-- Assignment --
Consider the records below. How many of their lines include the word "MatA"? State the number and nothing else.

-- Provided information --

open scoped Classical in
/-- ★★ **THE R0′ SPLIT CLAUSE AT NODE 00's OBJECTS FROM THE SHEAR FAMILY's SIZE ALONE** — FILE 6 `localGaugeSplitOn_of_gauge152_coarseShift_outerDefect_adm22_T4` at
`μ := μ_λ` (FILE 5's level lift: `hμ` by `siteAvgIter_levLift`, `hout` with `ς_∂ := s + s` by `outerDefect_levLift_le_of_norm_le`): there are `M_h⁰, R₀` and `C ≥ 0`,
`δ₀, δ₁, B₃ > 0` such that for every height `1 ≤ K − n`, sizes, every admissible tower `D` (`Adm22`, `D.k = K − n`) with its level weights, every window `Y` of top-level
sites, every componentwise extension `H_V` of `flatH`, every matrix family `λ = (λ_j)_j` with `‖λ_j(y)‖ ≤ s` on the `Λ_j`-SITES and at the OUTER END-POINTS of the
`Λ_j`-cells, the datum `X` its coarse gradient (factor `L^{K−n}∕L^{j(c)}`), S3's gauge `u` of `U` with potential `A` on `Y` and (152) letters `t`, the (159)-splitting
`A − H_V X = A₁ + A₂ − A₃` with letters `t₁, t₂, t₃`: `LocalGaugeSplitOn Y η_{K−n} t (t₁ + (t₂ + t_∂) + t₃) U` for EVERY `t_∂ > 2CB₃(s + s)`.  No `μ`, no `hμ`, no `hout`,
no `M`, no curl binder on the shift side.
[cite: Balaban1985Variational, (152) p.301, (157)–(159) pp.302–303, (161) p.303, (164)–(165) p.304, (168) p.304; Balaban1984PropagatorsII, (2.3)–(2.4) p.224, (2.35) p.228, (2.60) p.234, Cor. 2.8 (2.150)–(2.151) p.249; Balaban1984PropagatorsI, (1.20) p.20] -/
theorem localGaugeSplitOn_of_gauge152_coarseShift_levLift_adm22_T4 (F : T4Family) (N : ℕ) [NeZero N] :
    ∃ (Mh₀ R₀ : ℕ) (C δ₀ δ₁ B₃ : ℝ), 0 ≤ C ∧ 0 < δ₀ ∧ 0 < δ₁ ∧ 0 < B₃ ∧
    ∀ (n K : ℕ) (_ : 1 ≤ K - n) (_ : K - n + 1 ≤ F.m + K) {Mh R a' : ℕ} (_ : Mh = F.L ^ a') (_ : Mh₀ ≤ Mh) (_ : R₀ ≤ R) (_ : a' + 3 ≤ F.m + n)
      (D : Domains (F.P K)) (_ : D.k = K - n) (_ : Adm22 D R (F.L * Mh))
      (w : ℕ → PBond (F.P K) 0 → ℝ) (_ : IsLevWeight (F.P K) (K - n) D w)
      {Y : Set (Site (F.P K) 0)} (_ : ∀ x ∈ Y, D.InOm (K - n) x)
      {HV : (BondIdx D → MatA N) →ₗ[ℂ] (PBond (F.P K) 0 → MatA N)}
      (_ : ∀ (B : BondIdx D → MatA N) (b : PBond (F.P K) 0), HV B b = ∑ c, ((flatH (F.P K) (K - n) D (Pi.single c 1) b : ℝ) : ℂ) • B c)
      (lam : (j : ℕ) → Site (F.P K) j → MatA N) {s : ℝ} (_ : 0 ≤ s)
      (_ : ∀ (j : ℕ) (y : Site (F.P K) j), D.LamSite j y → ‖lam j y‖ ≤ s)
      (_ : ∀ c : BondIdx D, (c.1.2.src ∉ D.Om c.1.1 → ‖lam c.1.1 c.1.2.src‖ ≤ s) ∧ (c.1.2.tgt ∉ D.Om c.1.1 → ‖lam c.1.1 c.1.2.tgt‖ ≤ s))
      {X : BondIdx D → MatA N}
      (_ : ∀ c : BondIdx D, X c = LatticeFieldCalculus.grad (((F.P K).L : ℝ) ^ (K - n) / ((F.P K).L : ℝ) ^ (c.1.1 : ℕ)) (lam c.1.1) c.1.2)
      {U : GaugeField (F.P K) 0 (SU N)} (u : GaugeTransf (F.P K) 0 (SU N)) {A A₁ A₂ A₃ : PBond (F.P K) 0 → MatA N} {t t₁ t₂ t₃ : ℝ}
      (_ : ∀ b ∈ (Sect2.regionOfSet (F.P K) Y).bonds,
        gaugeU (fun x => ιSU N (u x)) (fun b' => ιSU N (U b')) b = expI ((F.P K).eta (K - n)) (A b))
      (_ : ∀ b ∈ (Sect2.regionOfSet (F.P K) Y).bonds, ‖A b‖ < t)
      (_ : ∀ q ∈ (Sect2.regionOfSet (F.P K) Y).dpairs, ‖grad ((F.P K).eta (K - n)) q.2.1 (fun y => A ⟨y, q.2.2⟩) q.1‖ < t)
      (_ : ∀ b, A b - HV X b = A₁ b + A₂ b - A₃ b)
      (_ : Letters10On Y ((F.P K).eta (K - n)) t₁ A₁) (_ : Letters10On Y ((F.P K).eta (K - n)) t₂ A₂) (_ : Letters10On Y ((F.P K).eta (K - n)) t₃ A₃)
      {tD : ℝ} (_ : 2 * C * B₃ * (s + s) < tD),
      LocalGaugeSplitOn Y ((F.P K).eta (K - n)) t (t₁ + (t₂ + tD) + t₃) U := by
  obtain ⟨Mh₀, R₀, C, δ₀, δ₁, B₃, hC, hδ₀, hδ₁, hB₃, hmain⟩ := localGaugeSplitOn_of_gauge152_coarseShift_outerDefect_adm22_T4 F N
  refine ⟨Mh₀, R₀, C, δ₀, δ₁, B₃, hC, hδ₀, hδ₁, hB₃, ?_⟩
  intro n K hk1 hk' Mh R a' hMha hMh hR hsize D hDk hAdm w hw Y hY HV hHV lam s hs0 hs hsout X hX U u A A₁ A₂ A₃ t t₁ t₂ t₃ he hA hdA h159 h₁ h₂ h₃
    tD htD
  -- `μ := μ_λ`: `hμ` from FILE 5, `hout` (with `ς_∂ := s + s`) from FILE 6 §1c
  exact hmain n K hk1 hk' hMha hMh hR hsize D hDk hAdm w hw hY hHV (fun j y hy => siteAvgIter_levLift D lam hy) (add_nonneg hs0 hs0)
    (outerDefect_levLift_le_of_norm_le D lam hs hsout) hX u he hA hdA h159 h₁ h₂ h₃ htD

-- Task solution --
5